Singapore: Singapore’s approach focuses on combating online falsehoods and safeguarding electoral integrity. The Protection from Online Falsehoods and Manipulation Act (POFMA) grants the government broad powers to issue correction or takedown directions against any online content, including deepfakes, deemed to be harmful to the public interest. More specifically, Singapore’s Elections (Online Advertising) Act prohibits the publication of deepfake content depicting political candidates during elections.
Australia: Australia has primarily addressed the deepfake threat through federal criminal statutes.
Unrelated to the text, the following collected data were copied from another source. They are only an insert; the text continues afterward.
import Summits.ValiantsHypothesis.ValiantsHypothesis.Theses.ImmanantSlice
import Summits.ValiantsHypothesis.ValiantsHypothesis.Theses.TwistedDetRank
import Summits.ValiantsHypothesis.ValiantsHypothesis.Theorems.ImmanantSliceDeterminantalRigidityReductions
import Literature.Computability.AlgebraicComplexity.PermanentVsDeterminant
import Literature.Computability.AlgebraicComplexity.GenMatrixPoly
import Literature.Computability.AlgebraicComplexity.DeterminantalComplexityProofs

/-!
# `ImmanantSlice.TwoClassRigidity` (stmt-ValiantsHypothesis-4209) — the determinantal split

The deciding crux `TwoClassRigidity` (TCR) of route `ImmanantSlice` is at least as strong as the
summit (`closes : TwoClassRigidity → ValiantsHypothesis`, instantiate `χ ≡ 1`). This file proves
the ASSEMBLY of its typed decomposition through the intermediate measure "affine determinantal
complexity" (`dc`), the one complexity measure below `VP` whose lower bound for the permanent is
open and does NOT imply `VP ≠ VNP`:

* piece 1, `SliceVBP` — *VP = VBP on Schur's class-function slice*, TYPED VERBATIM AS THE
  EXISTING ITEM `TwistedDetRank.SliceVPInVBP` (stmt-ValiantsHypothesis-17992), so that the two
  routes share ONE item: if `χ_n` are conjugation-invariant and the generalized matrix functions
  `d_{χ_n} = ∑_σ χ_n(σ) ∏ᵢ x_{σ(i),i}` form a p-computable family, then `d_{χ_n}` has affine
  determinantal representations of p-bounded size (`∃ c, ∀ n, ∃ m ≤ n^c + c, HasDetRepr d_{χ_n} m`).
  Route `ImmanantSlice` phrases the same content as "`IsConj`-class functions, `IsVPFamily` ⟹
  `IsPBounded dc`"; the two typings are PROVED EQUIVALENT here (`sliceVBP_of_sliceVPInVBP`,
  `sliceVPInVBP_of_sliceVBP`: `isClassFunction_iff_forall_conj`, `isVPFamily_genMatrixPoly_iff` —
  an immanant family is automatically a p-family —, `determinantalComplexity_le_of_hasDetRepr` /
  `hasDetRepr_determinantalComplexity_holds`);
* piece 2, `DcTwoClassRigidity` — the `dc` shadow of two-class rigidity (the route's support item
  `DeterminantalRigidity` restricted to permutations with at most two cycles): class-function
  families with p-bounded `dc(d_{χ_n})` are, for some `k` and all large `n`, of the form `c · sgn`
  on the `≤ 2`-cycle classes of `Π_k(n)` (no fixed point, all cycles longer than `k`).

Main theorem (the `--glue-by` declaration of the split, `Cruxes/TwoClassRigidity/SplitChildren.md`
with child `SliceVBP` re-typed as stmt-17992):
`twoClassRigidity_of_sliceVPInVBP_of_dcTwoClassRigidity : piece 1 → piece 2 → TCR`, hypotheses
spelled out verbatim (piece 1 = the statement text of stmt-17992, piece 2 = `DcTwoClassRigidity` of
`SplitChildren.md`), so that the route's split children unfold to them; the same with piece 1 NAMED
as the existing decl, `twoClassRigidity_of_twistedDetRank_sliceVPInVBP :
Theses.TwistedDetRank.SliceVPInVBP → piece 2 → TCR`; and the `ImmanantSlice`-typed original
`twoClassRigidity_of_sliceVBP_of_dcTwoClassRigidity`.
The remaining theorems PLACE the pieces: piece 2 follows from `DeterminantalRigidity` and from
`TwoClassRigidity` itself (so it is a genuine weakening of the crux) and implies Valiant's
permanent-versus-determinant conjecture `DcPerSuperpolynomial ℂ` (registered OPEN, `VNP ⊄ VBP`;
it does not give `VP ≠ VNP`); piece 1 upgrades `DeterminantalRigidity` to the route TARGET
`CuspidalRigidity` and is precisely the transfer `DcPerSuperpolynomial ℂ → ValiantsHypothesis` on
the slice. Elementary; no new definitions, no named facts.  Honest framing: implications between
OPEN route statements and the summit; nothing here is progress on `VP ≠ VNP`.
-/

noncomputable section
The Criminal Code Amendment (Deepfake Sexual Material) Act 2024, which will take effect in September 2024, creates a new, standalone federal offense for the non-consensual sharing of sexually explicit material via carriage services and explicitly includes material created or altered using artificial intelligence. This federal law complements existing state-level criminal offenses and a civil penalties regime administered by the eSafety Commissioner under the Online Safety Act 2021.
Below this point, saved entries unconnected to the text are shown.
/-!
# [IUTchIII] Cor. 3.12, branch C / R-W window table — the EXACT wild local type at `p ∈ {3, 5}` READ OFF AN abc TRIPLE:
# `hpole` from `p^v ∥ abc`, and the W2 / SPLIT test as ONE integer divisibility
# `p² ∣ D`, `D = ((abc/p^v)²)^{p−1} − (2⁸(cb + a²)³)^{p−1}` (one `decide`/`norm_num` per datum)

PROOF-ONLY support file (D-0012; 0 definitions, 0 `Prop` facts) of the abc-iut cell (R-W «WINDOW Θ-SIDE INEQUALITY», seat
abc-iut-W-neg-1 gen 3; GAP G-Wnum2-1 (i), instantiation layer). TAKES NO SIDE on [IUTchIII] Cor. 3.12 (S. Mochizuki, *Inter-universal
Teichmüller theory III*, Cor. 3.12 p. 173–174) or on any author.

For an abc triple `a + b = c` the Legendre/Frey point is `λ = a/c` with `j(λ) = 2⁸(cb + a²)³/(abc)²` (`Cor22.jInv_ratPoint_triple`), so at
an odd prime `p` with `p^v ∥ abc` the pole order is `2t = 2v` (`RadTriple.ord_jInv_eq_of_pow_dvd`, abc-iut-w5-d236) and the unit part of
`j⁻¹p^{−2v}` is `u = M²/N₀`, `M = abc/p^v`, `N₀ = 2⁸(cb + a²)³` (both prime to `p`). Hence `u^{p−1} − 1 = D/N₀^{p−1}` with the INTEGER
`D = (M²)^{p−1} − N₀^{p−1}`, and the three kernel local types of this seat's lineage become instantiable from `(a, b, c, p, v)` and ONE
divisibility of integer literals:

* `RadTriple.ord_jInv_eq_neg_two_mul` — `hpole` in the `−(2·v)` shape of the `GenuineK.…_ratPoint` theorems;
* `RadTriple.jInv_inv_div_pow_eq` — `j(λ)⁻¹/p^{2v} = (M² : ℚ)/N₀`; `RadTriple.not_dvd_N₀` — `p ∤ N₀`;
* `RadTriple.split_test_of_sq_dvd` — `p² ∣ D ⇒ u^{p−1} = 1 ∨ v_p(u^{p−1} − 1) ≥ 2` (SPLIT);
  `RadTriple.unit_test_of_dvd_of_not_sq_dvd` — `p ∣ D`, `p² ∤ D ⇒ v_p(u^{p−1} − 1) = 1` (W2);
* **`GenuineK.absRamificationIdx_kOf_eq_wild_of_triple`** (W1: `p ∤ v` ⇒ `e = p(p−1)·(p′/gcd(p′,v))·l`, gen 2's theorem),
  **`GenuineK.absRamificationIdx_kOf_eq_wildUnit_of_triple`** (W2: `p ∣ v`, `p ∣ D`, `p² ∤ D` ⇒ the same `e`),
  **`GenuineK.absRamificationIdx_kOf_eq_wildSplit_of_triple`** (SPLIT: `p ∣ v`, `p² ∣ D` ⇒ `e = (p−1)·(p′/gcd(p′,v))·l`).

Example (R-W «FREY-PINNED-28», set (A)): `7³29⁵151² + 2⁴5¹⁶97·919 = 3²⁷13⁴` at `p = 3`: `v = 27`, `3 ∣ v`, `9 ∣ D` ⇒ SPLIT,
`e(K_{x₀}/ℚ₃) = 2·(5/gcd(5,27))·l = 10·l`; `2¹²13³223³ + 3¹⁵11³97⁵409 = 5¹⁵179⁴2141` at `3`: `v = 15`, SPLIT, `e = 2·l`.

HONEST FRAMING: bookkeeping over OUR typed objects; nothing here bears on the printed inequality of [IUTchIII] Cor. 3.12 or on the
number-level `Cor22.Cor312AtDatum`; typed ≠ proved; instantiated ≠ endorsed. [cite: Serre1972, §1.11–§1.12] [cite: Serre1973, Ch. II §3.3]
[cite: Mochizuki2012, IUTchIV Thm. 1.10 p. 22; Cor. 2.2 (ii) proof p. 44] [cite: SilvermanAEC2009, Prop. III.1.7 (b)]
[claim: Mochizuki2012, status: disputed] for every IUT quotation.
-/

noncomputable section

open NumberField IsDedekindDomain

namespace Summit.ABC.IUTFork.Conditional

open Thm311 Thm311.Real Cor312 Cor312Prov Literature.IUT.LogVolume Literature.IUT.HodgeTheaters
  Literature.IUT.LogThetaLattice Literature.NumberTheory.NumberFields Literature.NumberTheory.DiophantineGeometry.GenEll
  Literature.NumberTheory.DiophantineGeometry Literature.NumberTheory.EllipticCurves Summit.ABC.ABC.Theorems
Through these various approaches, it is apparent that legal and regulatory divergence exists worldwide, reflecting fundamentally different societal priorities. For example, the US model prioritizes the protection of free speech and therefore only targets certain egregious harms (such as non-consensual intimate images), while avoiding broader content restrictions. In contrast, the EU framework focuses not on the content of deepfakes but on the risks posed by the underlying AI systems; its primary tool is mandated transparency, intended to empower individuals to make informed judgments rather than outright banning content. Chinese laws and regulations are the most restrictive, reflecting a governance model that prioritizes control of information and the maintenance of social stability above all else. This fragmentation poses significant compliance challenges for global technology platforms and makes it difficult to implement universal technological or policy solutions.
Furthermore, it is apparent that legislation, particularly in Western democracies, has largely been reactive. For example, the laws passed in the US and Australia were directly spurred by public outrage over the sexual exploitation of deepfakes. Likewise, the concern for electoral integrity in many jurisdictions is a direct response to fears of political manipulation. While such laws are crucial for closing loopholes, the need for proactive and adaptable frameworks that anticipate future technological developments and societal harms has become increasingly evident.
This review of global responses underscores the urgent need for more coherent international cooperation. The very nature of online technologies necessitates a coordinated, cross-border approach. International organizations, such as the United Nations, can play a critical role in harmonizing legal standards, promoting shared best practices, and facilitating the exchange of information to combat the global deepfake threat. Furthermore, multistakeholder dialogues involving governments, industry, civil society, and technical experts are essential for developing effective, adaptive, and ethically grounded solutions. As deepfake technologies continue to evolve at an accelerating pace, a collaborative and forward-looking
legal and policy strategy will be critical to ensuring digital trust and safeguarding the integrity of the information ecosystem.